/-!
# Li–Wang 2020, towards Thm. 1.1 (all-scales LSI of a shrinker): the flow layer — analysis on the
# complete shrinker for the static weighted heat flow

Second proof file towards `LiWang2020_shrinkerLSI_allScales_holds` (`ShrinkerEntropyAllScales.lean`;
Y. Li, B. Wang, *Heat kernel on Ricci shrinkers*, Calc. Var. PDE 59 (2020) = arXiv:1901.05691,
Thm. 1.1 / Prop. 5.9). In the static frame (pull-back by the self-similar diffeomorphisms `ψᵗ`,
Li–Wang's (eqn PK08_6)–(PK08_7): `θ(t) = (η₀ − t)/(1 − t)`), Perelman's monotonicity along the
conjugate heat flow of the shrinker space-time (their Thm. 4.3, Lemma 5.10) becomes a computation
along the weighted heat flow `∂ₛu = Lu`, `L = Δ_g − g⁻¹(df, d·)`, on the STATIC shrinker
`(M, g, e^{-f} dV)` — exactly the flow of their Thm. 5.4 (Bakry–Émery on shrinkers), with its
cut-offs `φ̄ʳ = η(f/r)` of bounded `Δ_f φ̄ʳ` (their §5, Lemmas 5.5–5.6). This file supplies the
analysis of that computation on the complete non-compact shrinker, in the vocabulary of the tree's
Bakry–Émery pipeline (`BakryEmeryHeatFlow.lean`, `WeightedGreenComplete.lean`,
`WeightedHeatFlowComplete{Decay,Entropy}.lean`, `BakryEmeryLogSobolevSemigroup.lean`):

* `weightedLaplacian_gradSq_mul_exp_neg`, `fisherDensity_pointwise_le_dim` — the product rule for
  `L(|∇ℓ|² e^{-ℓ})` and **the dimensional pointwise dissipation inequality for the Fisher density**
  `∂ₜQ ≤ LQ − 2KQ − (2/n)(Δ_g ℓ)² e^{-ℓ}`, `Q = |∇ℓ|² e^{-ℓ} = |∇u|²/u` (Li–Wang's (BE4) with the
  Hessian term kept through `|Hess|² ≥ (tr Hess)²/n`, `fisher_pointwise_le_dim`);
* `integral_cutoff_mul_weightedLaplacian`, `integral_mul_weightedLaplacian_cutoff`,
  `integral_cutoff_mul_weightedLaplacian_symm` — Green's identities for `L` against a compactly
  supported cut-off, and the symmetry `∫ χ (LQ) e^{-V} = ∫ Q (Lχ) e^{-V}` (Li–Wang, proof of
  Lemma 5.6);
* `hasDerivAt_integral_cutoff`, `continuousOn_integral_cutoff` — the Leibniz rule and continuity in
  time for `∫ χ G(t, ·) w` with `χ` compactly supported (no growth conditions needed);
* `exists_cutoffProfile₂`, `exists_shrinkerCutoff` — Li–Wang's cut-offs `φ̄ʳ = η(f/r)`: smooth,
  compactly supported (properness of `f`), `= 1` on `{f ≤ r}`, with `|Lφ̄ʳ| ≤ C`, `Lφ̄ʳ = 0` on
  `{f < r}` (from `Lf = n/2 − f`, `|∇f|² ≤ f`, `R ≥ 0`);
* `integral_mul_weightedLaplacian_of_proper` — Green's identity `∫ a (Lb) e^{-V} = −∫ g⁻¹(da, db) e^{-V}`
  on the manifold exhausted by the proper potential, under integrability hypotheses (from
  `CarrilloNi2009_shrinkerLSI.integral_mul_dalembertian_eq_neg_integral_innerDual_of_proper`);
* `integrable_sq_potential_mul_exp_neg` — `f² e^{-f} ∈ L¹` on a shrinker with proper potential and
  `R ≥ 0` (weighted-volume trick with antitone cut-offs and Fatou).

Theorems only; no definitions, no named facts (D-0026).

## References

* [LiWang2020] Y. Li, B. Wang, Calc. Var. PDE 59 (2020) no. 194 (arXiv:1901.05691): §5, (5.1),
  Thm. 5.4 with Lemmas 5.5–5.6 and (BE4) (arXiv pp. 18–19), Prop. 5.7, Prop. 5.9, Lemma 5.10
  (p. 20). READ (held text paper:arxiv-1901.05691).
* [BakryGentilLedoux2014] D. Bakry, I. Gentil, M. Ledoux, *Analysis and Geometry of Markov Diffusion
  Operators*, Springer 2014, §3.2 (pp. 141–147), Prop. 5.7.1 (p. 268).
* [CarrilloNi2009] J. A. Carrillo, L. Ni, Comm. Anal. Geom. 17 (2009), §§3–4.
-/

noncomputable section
________________________
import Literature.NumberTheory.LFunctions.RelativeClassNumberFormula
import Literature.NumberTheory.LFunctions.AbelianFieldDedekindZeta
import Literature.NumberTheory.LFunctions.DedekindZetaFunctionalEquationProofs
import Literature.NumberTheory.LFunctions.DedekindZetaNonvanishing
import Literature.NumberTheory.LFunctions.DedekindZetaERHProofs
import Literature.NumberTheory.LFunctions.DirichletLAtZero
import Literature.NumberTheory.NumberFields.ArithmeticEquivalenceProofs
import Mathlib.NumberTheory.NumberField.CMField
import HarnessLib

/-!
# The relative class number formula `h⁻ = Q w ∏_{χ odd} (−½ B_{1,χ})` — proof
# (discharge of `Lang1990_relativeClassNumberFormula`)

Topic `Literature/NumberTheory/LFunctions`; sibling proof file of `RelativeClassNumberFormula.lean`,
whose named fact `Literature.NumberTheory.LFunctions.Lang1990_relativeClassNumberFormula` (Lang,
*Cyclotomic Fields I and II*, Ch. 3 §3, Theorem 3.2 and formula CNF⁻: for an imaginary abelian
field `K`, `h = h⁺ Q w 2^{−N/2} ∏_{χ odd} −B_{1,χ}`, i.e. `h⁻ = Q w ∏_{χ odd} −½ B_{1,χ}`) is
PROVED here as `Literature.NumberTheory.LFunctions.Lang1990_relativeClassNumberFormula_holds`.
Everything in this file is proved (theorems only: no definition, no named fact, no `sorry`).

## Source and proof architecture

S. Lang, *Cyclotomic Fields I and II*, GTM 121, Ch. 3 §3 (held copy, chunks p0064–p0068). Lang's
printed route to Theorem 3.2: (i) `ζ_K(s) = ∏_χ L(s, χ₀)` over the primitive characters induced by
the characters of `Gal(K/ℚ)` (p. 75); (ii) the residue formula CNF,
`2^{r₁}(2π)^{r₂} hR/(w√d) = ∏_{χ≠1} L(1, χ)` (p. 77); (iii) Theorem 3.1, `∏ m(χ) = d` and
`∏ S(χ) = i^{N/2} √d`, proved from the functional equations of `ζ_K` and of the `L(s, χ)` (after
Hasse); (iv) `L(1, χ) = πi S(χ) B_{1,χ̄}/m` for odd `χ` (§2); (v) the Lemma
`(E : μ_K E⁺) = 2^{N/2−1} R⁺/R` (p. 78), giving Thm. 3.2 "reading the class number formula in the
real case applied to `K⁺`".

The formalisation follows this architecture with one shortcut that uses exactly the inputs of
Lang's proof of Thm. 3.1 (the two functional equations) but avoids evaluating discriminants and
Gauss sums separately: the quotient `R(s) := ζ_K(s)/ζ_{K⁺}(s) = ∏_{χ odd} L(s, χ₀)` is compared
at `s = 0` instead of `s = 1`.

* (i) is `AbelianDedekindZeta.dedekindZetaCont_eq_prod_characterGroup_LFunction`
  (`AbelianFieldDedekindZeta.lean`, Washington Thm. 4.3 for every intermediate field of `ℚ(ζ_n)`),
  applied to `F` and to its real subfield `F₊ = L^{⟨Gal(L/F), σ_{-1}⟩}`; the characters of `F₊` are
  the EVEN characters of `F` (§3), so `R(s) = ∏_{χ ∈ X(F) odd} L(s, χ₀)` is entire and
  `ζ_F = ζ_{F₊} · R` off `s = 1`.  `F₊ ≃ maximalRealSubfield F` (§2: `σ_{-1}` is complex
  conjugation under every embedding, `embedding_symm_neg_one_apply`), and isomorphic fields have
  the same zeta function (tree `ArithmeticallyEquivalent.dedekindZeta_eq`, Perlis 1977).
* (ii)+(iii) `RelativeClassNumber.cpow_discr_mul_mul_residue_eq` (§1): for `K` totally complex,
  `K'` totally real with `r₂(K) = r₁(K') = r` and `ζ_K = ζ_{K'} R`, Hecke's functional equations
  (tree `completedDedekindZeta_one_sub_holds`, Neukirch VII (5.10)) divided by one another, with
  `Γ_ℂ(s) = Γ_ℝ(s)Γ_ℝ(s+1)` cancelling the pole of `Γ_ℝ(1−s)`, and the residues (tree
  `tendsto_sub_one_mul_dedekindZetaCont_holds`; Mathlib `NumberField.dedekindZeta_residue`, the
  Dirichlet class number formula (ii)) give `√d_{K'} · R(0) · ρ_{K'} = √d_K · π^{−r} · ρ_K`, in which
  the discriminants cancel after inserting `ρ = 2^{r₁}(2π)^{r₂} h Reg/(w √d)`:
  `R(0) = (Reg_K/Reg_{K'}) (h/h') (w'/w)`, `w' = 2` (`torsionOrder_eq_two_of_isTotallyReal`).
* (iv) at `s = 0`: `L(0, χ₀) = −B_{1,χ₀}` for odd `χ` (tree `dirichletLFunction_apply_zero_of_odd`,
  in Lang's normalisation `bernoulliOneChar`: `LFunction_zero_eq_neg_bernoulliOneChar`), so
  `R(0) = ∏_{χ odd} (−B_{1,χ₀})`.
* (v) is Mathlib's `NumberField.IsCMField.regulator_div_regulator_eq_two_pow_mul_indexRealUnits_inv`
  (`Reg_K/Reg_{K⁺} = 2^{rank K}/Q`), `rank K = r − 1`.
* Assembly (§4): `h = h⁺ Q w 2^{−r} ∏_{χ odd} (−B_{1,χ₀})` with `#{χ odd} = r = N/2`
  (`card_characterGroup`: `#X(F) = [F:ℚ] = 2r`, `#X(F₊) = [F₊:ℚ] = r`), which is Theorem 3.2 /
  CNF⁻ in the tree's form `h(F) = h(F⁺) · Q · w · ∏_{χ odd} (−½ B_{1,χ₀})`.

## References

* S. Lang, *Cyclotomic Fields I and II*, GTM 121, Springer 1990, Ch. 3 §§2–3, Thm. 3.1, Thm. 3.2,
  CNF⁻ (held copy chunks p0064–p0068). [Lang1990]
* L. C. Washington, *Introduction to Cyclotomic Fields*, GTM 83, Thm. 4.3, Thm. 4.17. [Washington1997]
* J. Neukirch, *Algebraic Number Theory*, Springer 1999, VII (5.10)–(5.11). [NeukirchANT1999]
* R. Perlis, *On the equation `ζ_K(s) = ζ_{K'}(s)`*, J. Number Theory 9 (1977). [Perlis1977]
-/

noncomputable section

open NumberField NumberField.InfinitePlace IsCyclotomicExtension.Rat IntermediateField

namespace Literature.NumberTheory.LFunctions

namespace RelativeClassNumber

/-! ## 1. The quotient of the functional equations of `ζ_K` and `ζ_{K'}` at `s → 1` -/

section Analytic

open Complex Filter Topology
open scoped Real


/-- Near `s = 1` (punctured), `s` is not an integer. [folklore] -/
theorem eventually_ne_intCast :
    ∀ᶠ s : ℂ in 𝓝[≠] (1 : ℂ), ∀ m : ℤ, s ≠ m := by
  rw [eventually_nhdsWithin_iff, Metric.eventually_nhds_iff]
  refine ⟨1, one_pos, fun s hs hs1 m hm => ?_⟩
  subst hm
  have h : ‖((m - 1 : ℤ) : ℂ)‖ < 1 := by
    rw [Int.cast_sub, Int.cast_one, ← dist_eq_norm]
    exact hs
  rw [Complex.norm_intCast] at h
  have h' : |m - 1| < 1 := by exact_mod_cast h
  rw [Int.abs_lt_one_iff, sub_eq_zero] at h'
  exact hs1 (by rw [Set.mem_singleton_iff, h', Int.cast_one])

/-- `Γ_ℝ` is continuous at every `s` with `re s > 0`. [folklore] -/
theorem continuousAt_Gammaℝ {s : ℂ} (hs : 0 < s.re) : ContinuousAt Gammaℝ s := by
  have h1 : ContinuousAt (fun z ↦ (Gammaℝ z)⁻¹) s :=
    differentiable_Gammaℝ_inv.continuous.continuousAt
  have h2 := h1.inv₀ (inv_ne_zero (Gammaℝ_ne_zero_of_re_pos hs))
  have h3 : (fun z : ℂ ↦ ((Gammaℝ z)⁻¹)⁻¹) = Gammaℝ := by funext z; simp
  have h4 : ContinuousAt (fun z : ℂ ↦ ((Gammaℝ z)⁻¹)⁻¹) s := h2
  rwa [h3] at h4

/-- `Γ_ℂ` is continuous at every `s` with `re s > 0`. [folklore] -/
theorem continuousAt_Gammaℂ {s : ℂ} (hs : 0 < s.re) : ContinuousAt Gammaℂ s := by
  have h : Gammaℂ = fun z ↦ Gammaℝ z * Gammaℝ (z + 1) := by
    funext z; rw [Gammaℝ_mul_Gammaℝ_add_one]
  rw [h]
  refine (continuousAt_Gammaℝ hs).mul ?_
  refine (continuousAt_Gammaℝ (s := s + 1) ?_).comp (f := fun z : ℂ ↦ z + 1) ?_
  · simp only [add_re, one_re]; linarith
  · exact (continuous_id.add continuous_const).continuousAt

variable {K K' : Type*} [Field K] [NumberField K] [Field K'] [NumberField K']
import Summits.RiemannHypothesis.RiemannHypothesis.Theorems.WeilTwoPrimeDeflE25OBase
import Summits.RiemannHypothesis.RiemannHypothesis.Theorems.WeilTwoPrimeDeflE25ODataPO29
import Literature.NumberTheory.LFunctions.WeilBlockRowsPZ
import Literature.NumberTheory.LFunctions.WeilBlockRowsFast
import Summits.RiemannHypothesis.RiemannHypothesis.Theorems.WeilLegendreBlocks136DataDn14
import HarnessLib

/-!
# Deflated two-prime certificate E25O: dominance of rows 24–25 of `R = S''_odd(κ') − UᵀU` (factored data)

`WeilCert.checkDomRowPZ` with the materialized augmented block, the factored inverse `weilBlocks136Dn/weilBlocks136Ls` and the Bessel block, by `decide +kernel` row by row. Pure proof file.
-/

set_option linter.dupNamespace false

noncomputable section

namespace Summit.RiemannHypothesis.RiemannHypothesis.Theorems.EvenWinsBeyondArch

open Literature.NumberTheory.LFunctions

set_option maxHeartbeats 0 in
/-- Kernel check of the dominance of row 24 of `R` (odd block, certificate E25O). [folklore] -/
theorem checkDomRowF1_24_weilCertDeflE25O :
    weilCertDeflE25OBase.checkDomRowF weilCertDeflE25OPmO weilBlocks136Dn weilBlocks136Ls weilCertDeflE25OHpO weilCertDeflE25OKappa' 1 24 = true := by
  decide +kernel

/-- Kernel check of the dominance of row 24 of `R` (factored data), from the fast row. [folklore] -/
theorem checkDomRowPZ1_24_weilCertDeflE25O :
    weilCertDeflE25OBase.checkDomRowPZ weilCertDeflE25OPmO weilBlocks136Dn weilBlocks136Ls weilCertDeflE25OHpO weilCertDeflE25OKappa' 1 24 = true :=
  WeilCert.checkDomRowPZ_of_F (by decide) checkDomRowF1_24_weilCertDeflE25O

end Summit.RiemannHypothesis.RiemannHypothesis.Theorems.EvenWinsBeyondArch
________________________
About this exercise:
Please transcribe only the lines in the records above running from the line that has "sibling proof file" through the line that has "Everything in this", both included, exactly as they appear.

Output for this task:
Topic `Literature/NumberTheory/LFunctions`; sibling proof file of `RelativeClassNumberFormula.lean`,
whose named fact `Literature.NumberTheory.LFunctions.Lang1990_relativeClassNumberFormula` (Lang,
*Cyclotomic Fields I and II*, Ch. 3 §3, Theorem 3.2 and formula CNF⁻: for an imaginary abelian
field `K`, `h = h⁺ Q w 2^{−N/2} ∏_{χ odd} −B_{1,χ}`, i.e. `h⁻ = Q w ∏_{χ odd} −½ B_{1,χ}`) is
PROVED here as `Literature.NumberTheory.LFunctions.Lang1990_relativeClassNumberFormula_holds`.
Everything in this file is proved (theorems only: no definition, no named fact, no `sorry`).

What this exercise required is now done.